» Supplied data
════
import Mathlib
import HarnessLib
import Summits.AtomisticToContinuum.Crystallization.Theorems.PricedLinkCensusSoftLayerPropagationStubBallPropagationRecursionStep

/-!
# Local layer-propagation lemmas for the finite-ball form of Hales, *Dense Sphere Packings* §1.3 (XII):
# the certified layers are the layers of a Barlow stacking

Route `PricedLinkCensus`, crux `SoftLayerPropagation` (stmt-AtomisticToContinuum-14233), line
`Sketch`, twelfth helper file for the stub `stub_ballPropagation` (uses `…Recursion.lean`).

`layers_up` and `layers_down` produce two sign sequences `s⁺, s⁻ : ℕ → {±1}` (as reals) and
certify, on discs, the layers `ℤu₁ + ℤu₂ + (s 0 + ⋯ + s n) w ± (n+1) 𝗁e₃`.  Here they are spliced
into one Hägg sequence `s : ℤ → ℤ` (`s k = s⁺ k` for `k ≥ 0`, `s (−(m+1)) = −s⁻ m`, as in the
tree's `exists_barlowStacking_subset`) whose label function `haggLabel s` reproduces the two
partial sums (`exists_haggSeq_of_signs`), so that the certified points are exactly the points
`barlowPos 2 𝗁 s k i j` of `BarlowStacking.lean`; with the ring lemma `add_mem_of_ring` the
stacking points of the wider rings are centres as well (`barlowPos_mem_of_layers`).

All statements are elementary ([folklore]).
-/

noncomputable section

namespace Summit.AtomisticToContinuum.Crystallization.Theorems

open Literature.Geometry.DiscreteGeometry Literature.MathematicalPhysics.StatisticalMechanics
open RealInnerProductSpace

/-! ### Splicing two sign sequences into a Hägg sequence -/

/-- **The Hägg sequence of the two half-stackings.**  Given sign sequences `s⁺, s⁻` (reals `±1`)
there is a Hägg sequence `s : ℤ → ℤ` with `s k = s⁺ k` (`k ≥ 0`), `s (−(m+1)) = −s⁻ m`, whose labels
are `haggLabel s n = s⁺ 0 + ⋯ + s⁺ (n−1)` and `haggLabel s (−n) = s⁻ 0 + ⋯ + s⁻ (n−1)`. [folklore] -/
theorem exists_haggSeq_of_signs (sp sm : ℕ → ℝ) (hsp : ∀ n, sp n = 1 ∨ sp n = -1)
    (hsm : ∀ n, sm n = 1 ∨ sm n = -1) :
    ∃ s : ℤ → ℤ, IsHaggSeq s ∧
      (∀ n : ℕ, ((haggLabel s n : ℤ) : ℝ) = ∑ m ∈ Finset.range n, sp m) ∧
      (∀ n : ℕ, ((haggLabel s (-(n : ℤ)) : ℤ) : ℝ) = ∑ m ∈ Finset.range n, sm m) ∧
      (∀ n : ℕ, ((s n : ℤ) : ℝ) = sp n) ∧ (∀ n : ℕ, ((s (-((n : ℤ) + 1)) : ℤ) : ℝ) = -sm n) := by
  classical
  let toZ : ℝ → ℤ := fun r => if r = 1 then 1 else -1
  have toZ_cast : ∀ r : ℝ, (r = 1 ∨ r = -1) → ((toZ r : ℤ) : ℝ) = r := by
    intro r hr
    rcases hr with rfl | rfl
    · simp [toZ]
    · simp only [toZ]; norm_num
  have toZ_sign : ∀ r : ℝ, toZ r = 1 ∨ toZ r = -1 := fun r => by
    simp only [toZ]; split_ifs <;> simp
  let s : ℤ → ℤ := fun k => if 0 ≤ k then toZ (sp k.toNat) else -toZ (sm (-k - 1).toNat)
  have s_nat : ∀ n : ℕ, s n = toZ (sp n) := fun n => by
    simp only [s, if_pos (Int.natCast_nonneg n), Int.toNat_natCast]
  have s_neg : ∀ n : ℕ, s (-((n : ℤ) + 1)) = -toZ (sm n) := fun n => by
    have h1 : ¬ (0 : ℤ) ≤ -((n : ℤ) + 1) := by omega
    have h2 : (-(-((n : ℤ) + 1)) - 1).toNat = n := by simp
    simp only [s, if_neg h1, h2]
  refine ⟨s, fun k => ?_, fun n => ?_, fun n => ?_, fun n => ?_, fun n => ?_⟩
  · by_cases hk : 0 ≤ k
    · simp only [s, if_pos hk]; exact toZ_sign _
    · simp only [s, if_neg hk]
      rcases toZ_sign (sm (-k - 1).toNat) with h | h <;> rw [h] <;> norm_num
  · rw [haggLabel_natCast, haggWindow]
    push_cast
    refine Finset.sum_congr rfl fun m _ => ?_
    rw [zero_add, s_nat, toZ_cast _ (hsp m)]
  · rw [haggLabel_neg_natCast, haggWindow]
    have e : ∑ i ∈ Finset.range n, s (-(n : ℤ) + i) = ∑ m ∈ Finset.range n, -toZ (sm m) := by
      rw [← Finset.sum_range_reflect (fun m => -toZ (sm m)) n]
      refine Finset.sum_congr rfl fun i hi => ?_
      have hi' := Finset.mem_range.1 hi
      have : -(n : ℤ) + i = -(((n - 1 - i : ℕ) : ℤ) + 1) := by push_cast [Nat.sub_sub, Nat.cast_sub (by omega : 1 + i ≤ n)]; ring
      rw [this, s_neg]
    rw [e]
    push_cast
    rw [Finset.sum_neg_distrib, neg_neg]
    exact Finset.sum_congr rfl fun m _ => toZ_cast _ (hsm m)
  · rw [s_nat, toZ_cast _ (hsp n)]
  · rw [s_neg]; push_cast; rw [toZ_cast _ (hsm n)]

/-! ### The certified points are stacking points -/

section Stacking

variable {V : Set (EuclideanSpace ℝ (Fin 3))}

/-- **The certified layers and their rings are centres, as points of the Barlow stacking.**  Given
the base disc (`hbase`), the outputs of `layers_up` (`hup`) and `layers_down` (`hdown`) with the
spliced Hägg sequence `s` of `exists_haggSeq_of_signs`, and ring hypotheses `hR⁺, hR⁻` for all the
layers, every stacking point `barlowPos 2 𝗁 s k i j` with `0 ≤ k ≤ N⁺` (resp. `−N⁻ ≤ k < 0`) at
horizontal distance `≤ R⁺ k` (resp. `R⁻ (−k)`) from the axis is a centre (`add_mem_of_ring`).
[folklore] -/
theorem barlowPos_mem_of_layers {c : EuclideanSpace ℝ (Fin 3)} (hc : c 2 = 0)
    (Np Nm : ℕ) (ρp Rp ρm Rm : ℕ → ℝ) (hρp : ∀ n ≤ Np, 0 ≤ ρp n) (hρm : ∀ n ≤ Nm, 0 ≤ ρm n)
    (hRp : ∀ n ≤ Np, ∀ r : ℝ, ρp n < r → r ≤ Rp n →
      ∃ t : ℝ, 0 < t ∧ 4 / 3 * t ^ 2 < r ^ 2 ∧ r ^ 2 - (4 * t - 4) ≤ ρp n ^ 2)
    (hRm : ∀ n ≤ Nm, ∀ r : ℝ, ρm n < r → r ≤ Rm n →
      ∃ t : ℝ, 0 < t ∧ 4 / 3 * t ^ 2 < r ^ 2 ∧ r ^ 2 - (4 * t - 4) ≤ ρm n ^ 2)
    {σ₀ σ₀' : ℝ} (s : ℤ → ℤ) (sp sm : ℕ → ℝ)
    (hLp : ∀ n : ℕ, ((haggLabel s n : ℤ) : ℝ) = ∑ m ∈ Finset.range n, sp m)
    (hLm : ∀ n : ℕ, ((haggLabel s (-(n : ℤ)) : ℤ) : ℝ) = ∑ m ∈ Finset.range n, sm m)
    (hbase : ∀ i j : ℤ,
      ‖((i : ℝ) • (triangularVec₁ 2 : EuclideanSpace ℝ (Fin 3)) + (j : ℝ) • triangularVec₂ 2) - c‖ ≤ ρp 0 →
      (i : ℝ) • (triangularVec₁ 2 : EuclideanSpace ℝ (Fin 3)) + (j : ℝ) • triangularVec₂ 2 ∈ V ∧
      kissingShell V ((i : ℝ) • (triangularVec₁ 2 : EuclideanSpace ℝ (Fin 3)) + (j : ℝ) • triangularVec₂ 2)
        = layerShell σ₀ σ₀')
    (hup : ∀ n < Np, ∀ i j : ℤ,
        ‖((i : ℝ) • (triangularVec₁ 2 : EuclideanSpace ℝ (Fin 3)) + (j : ℝ) • triangularVec₂ 2 +
            (∑ m ∈ Finset.range (n + 1), sp m) • barlowOffset 2) - c‖ ≤ ρp (n + 1) →
        (i : ℝ) • (triangularVec₁ 2 : EuclideanSpace ℝ (Fin 3)) + (j : ℝ) • triangularVec₂ 2 +
            (∑ m ∈ Finset.range (n + 1), sp m) • barlowOffset 2 +
            ((n : ℝ) + 1) • layerNormal layerSpacing ∈ V ∧
        kissingShell V ((i : ℝ) • (triangularVec₁ 2 : EuclideanSpace ℝ (Fin 3)) + (j : ℝ) • triangularVec₂ 2 +
            (∑ m ∈ Finset.range (n + 1), sp m) • barlowOffset 2 +
            ((n : ℝ) + 1) • layerNormal layerSpacing) = layerShell (sp (n + 1)) (-(sp n)))
    (hdown : ∀ n < Nm, ∀ i j : ℤ,
        ‖((i : ℝ) • (triangularVec₁ 2 : EuclideanSpace ℝ (Fin 3)) + (j : ℝ) • triangularVec₂ 2 +
            (∑ m ∈ Finset.range (n + 1), sm m) • barlowOffset 2) - c‖ ≤ ρm (n + 1) →
        (i : ℝ) • (triangularVec₁ 2 : EuclideanSpace ℝ (Fin 3)) + (j : ℝ) • triangularVec₂ 2 +
            (∑ m ∈ Finset.range (n + 1), sm m) • barlowOffset 2 -
            ((n : ℝ) + 1) • layerNormal layerSpacing ∈ V ∧
        kissingShell V ((i : ℝ) • (triangularVec₁ 2 : EuclideanSpace ℝ (Fin 3)) + (j : ℝ) • triangularVec₂ 2 +
            (∑ m ∈ Finset.range (n + 1), sm m) • barlowOffset 2 -
            ((n : ℝ) + 1) • layerNormal layerSpacing) = layerShell (-(sm n)) (sm (n + 1))) :
    (∀ n : ℕ, n ≤ Np → ∀ i j : ℤ,
      ‖((i : ℝ) • (triangularVec₁ 2 : EuclideanSpace ℝ (Fin 3)) + (j : ℝ) • triangularVec₂ 2 +
          ((haggLabel s n : ℤ) : ℝ) • barlowOffset 2) - c‖ ≤ Rp n →
      barlowPos 2 layerSpacing s n i j ∈ V) ∧
    (∀ n : ℕ, 1 ≤ n → n ≤ Nm → ∀ i j : ℤ,
      ‖((i : ℝ) • (triangularVec₁ 2 : EuclideanSpace ℝ (Fin 3)) + (j : ℝ) • triangularVec₂ 2 +
          ((haggLabel s (-(n : ℤ)) : ℤ) : ℝ) • barlowOffset 2) - c‖ ≤ Rm n →
      barlowPos 2 layerSpacing s (-(n : ℤ)) i j ∈ V) := by
  set Lat : ℤ → ℤ → EuclideanSpace ℝ (Fin 3) := fun i j =>
    (i : ℝ) • (triangularVec₁ 2 : EuclideanSpace ℝ (Fin 3)) + (j : ℝ) • triangularVec₂ 2 with hLat
  -- the generic ring step for a certified layer with offset `o` and horizontal shift `Lw`
  have ring : ∀ (Lw : ℝ) (o : EuclideanSpace ℝ (Fin 3)) (ρ R σ σ' : ℝ), 0 ≤ ρ →
      (∀ r : ℝ, ρ < r → r ≤ R → ∃ t : ℝ, 0 < t ∧ 4 / 3 * t ^ 2 < r ^ 2 ∧ r ^ 2 - (4 * t - 4) ≤ ρ ^ 2) →
      (∀ i j : ℤ, ‖Lat i j + Lw • barlowOffset 2 - c‖ ≤ ρ →
        o + Lat i j ∈ V ∧ kissingShell V (o + Lat i j) = layerShell σ σ') →
      ∀ i j : ℤ, ‖Lat i j + Lw • barlowOffset 2 - c‖ ≤ R → o + Lat i j ∈ V := by
    intro Lw o ρ R σ σ' hρ hR hfull i j hij
    have hc' : (c - Lw • barlowOffset 2) 2 = 0 := by simp [hc]
    have e : ∀ i j : ℤ, Lat i j + Lw • barlowOffset 2 - c = Lat i j - (c - Lw • barlowOffset 2) :=
      fun i j => by abel
    refine add_mem_of_ring hc' (ρ := ρ) (R := R) (fun i j h => ?_) hR hρ i j (by rw [← e]; exact hij)
    rw [← e] at h
    exact ⟨(hfull i j h).1, add_mem_of_kissingShell_eq_layerShell (hfull i j h).2⟩
  refine ⟨fun n hn i j hij => ?_, fun n hn1 hn i j hij => ?_⟩
  · -- layers `0 ≤ n ≤ N⁺`
    rcases Nat.eq_zero_or_pos n with rfl | hpos
    · have e1 : barlowPos 2 layerSpacing s ((0 : ℕ) : ℤ) i j = (0 : EuclideanSpace ℝ (Fin 3)) + Lat i j := by
        simp [barlowPos, hLat]
      rw [e1]
      refine ring 0 0 (ρp 0) (Rp 0) σ₀ σ₀' (hρp 0 (Nat.zero_le _)) (hRp 0 (Nat.zero_le _))
        (fun i j h => ?_) i j (by simpa using hij)
      rw [zero_add]
      exact hbase i j (by simpa using h)
    · obtain ⟨m, rfl⟩ : ∃ m, n = m + 1 := ⟨n - 1, by omega⟩
      have hm : m < Np := Nat.lt_of_succ_le hn
      set o : EuclideanSpace ℝ (Fin 3) := (∑ k ∈ Finset.range (m + 1), sp k) • barlowOffset 2 +
        ((m : ℝ) + 1) • layerNormal layerSpacing with ho
      have hL' : ((haggLabel s ((m + 1 : ℕ) : ℤ) : ℤ) : ℝ) = ∑ k ∈ Finset.range (m + 1), sp k := hLp (m + 1)
      have e1 : barlowPos 2 layerSpacing s ((m + 1 : ℕ) : ℤ) i j = o + Lat i j := by
        simp only [barlowPos, ho, hLat]
        rw [hL']; push_cast; module
      rw [e1]
      refine ring (∑ k ∈ Finset.range (m + 1), sp k) o (ρp (m + 1)) (Rp (m + 1)) (sp (m + 1)) (-(sp m))
        (hρp _ hn) (hRp _ hn) (fun i j h => ?_) i j (by rw [hL'] at hij; exact hij)
      have := hup m hm i j h
      have e2 : o + Lat i j = Lat i j + (∑ k ∈ Finset.range (m + 1), sp k) • barlowOffset 2 +
          ((m : ℝ) + 1) • layerNormal layerSpacing := by rw [ho]; abel
      rw [e2]; exact this
  · -- layers `−N⁻ ≤ −n ≤ −1`
    obtain ⟨m, rfl⟩ : ∃ m, n = m + 1 := ⟨n - 1, by omega⟩
    have hm : m < Nm := Nat.lt_of_succ_le hn
    set o : EuclideanSpace ℝ (Fin 3) := (∑ k ∈ Finset.range (m + 1), sm k) • barlowOffset 2 -
      ((m : ℝ) + 1) • layerNormal layerSpacing with ho
    have hL' : ((haggLabel s (-((m + 1 : ℕ) : ℤ)) : ℤ) : ℝ) = ∑ k ∈ Finset.range (m + 1), sm k := hLm (m + 1)
    have e1 : barlowPos 2 layerSpacing s (-((m + 1 : ℕ) : ℤ)) i j = o + Lat i j := by
      simp only [barlowPos, ho, hLat]
      rw [hL']; push_cast; module
    rw [e1]
    refine ring (∑ k ∈ Finset.range (m + 1), sm k) o (ρm (m + 1)) (Rm (m + 1)) (-(sm m)) (sm (m + 1))
      (hρm _ hn) (hRm _ hn) (fun i j h => ?_) i j (by rw [hL'] at hij; exact hij)
    have := hdown m hm i j h
    have e2 : o + Lat i j = Lat i j + (∑ k ∈ Finset.range (m + 1), sm k) • barlowOffset 2 -
        ((m : ℝ) + 1) • layerNormal layerSpacing := by rw [ho]; abel
    rw [e2]; exact this

end Stacking

/-- **Registered sub-goal `ballPropagation_haggSplice`** of the crux item (the spliced Hägg sequence, in closed form: `exists_haggSeq_of_signs`). [folklore] -/
theorem ballPropagation_haggSplice :
    ∀ (sp sm : ℕ → ℝ), (∀ n, sp n = 1 ∨ sp n = -1) → (∀ n, sm n = 1 ∨ sm n = -1) → ∃ s : ℤ → ℤ,
    Literature.MathematicalPhysics.StatisticalMechanics.IsHaggSeq s ∧ (∀ n : ℕ,
    ((Literature.MathematicalPhysics.StatisticalMechanics.haggLabel s n : ℤ) : ℝ) = ∑ m ∈
    Finset.range n, sp m) ∧ (∀ n : ℕ,
    ((Literature.MathematicalPhysics.StatisticalMechanics.haggLabel s (-(n : ℤ)) : ℤ) : ℝ) = ∑ m ∈
    Finset.range n, sm m) ∧ (∀ n : ℕ, ((s n : ℤ) : ℝ) = sp n) ∧ (∀ n : ℕ, ((s (-((n : ℤ) + 1)) : ℤ)
    : ℝ) = -sm n) :=
  fun sp sm hsp hsm => exists_haggSeq_of_signs sp sm hsp hsm

end Summit.AtomisticToContinuum.Crystallization.Theorems

end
════
» Exercise prompt
Send back exactly the lines of the listing above starting at the one with "refine ⟨s, fun" and ending at the one with "rw [Finset.sum_neg_distrib, neg_neg]", inclusive, and no others.

» Reply to the task
  refine ⟨s, fun k => ?_, fun n => ?_, fun n => ?_, fun n => ?_, fun n => ?_⟩
  · by_cases hk : 0 ≤ k
    · simp only [s, if_pos hk]; exact toZ_sign _
    · simp only [s, if_neg hk]
      rcases toZ_sign (sm (-k - 1).toNat) with h | h <;> rw [h] <;> norm_num
  · rw [haggLabel_natCast, haggWindow]
    push_cast
    refine Finset.sum_congr rfl fun m _ => ?_
    rw [zero_add, s_nat, toZ_cast _ (hsp m)]
  · rw [haggLabel_neg_natCast, haggWindow]
    have e : ∑ i ∈ Finset.range n, s (-(n : ℤ) + i) = ∑ m ∈ Finset.range n, -toZ (sm m) := by
      rw [← Finset.sum_range_reflect (fun m => -toZ (sm m)) n]
      refine Finset.sum_congr rfl fun i hi => ?_
      have hi' := Finset.mem_range.1 hi
      have : -(n : ℤ) + i = -(((n - 1 - i : ℕ) : ℤ) + 1) := by push_cast [Nat.sub_sub, Nat.cast_sub (by omega : 1 + i ≤ n)]; ring
      rw [this, s_neg]
    rw [e]
    push_cast
    rw [Finset.sum_neg_distrib, neg_neg]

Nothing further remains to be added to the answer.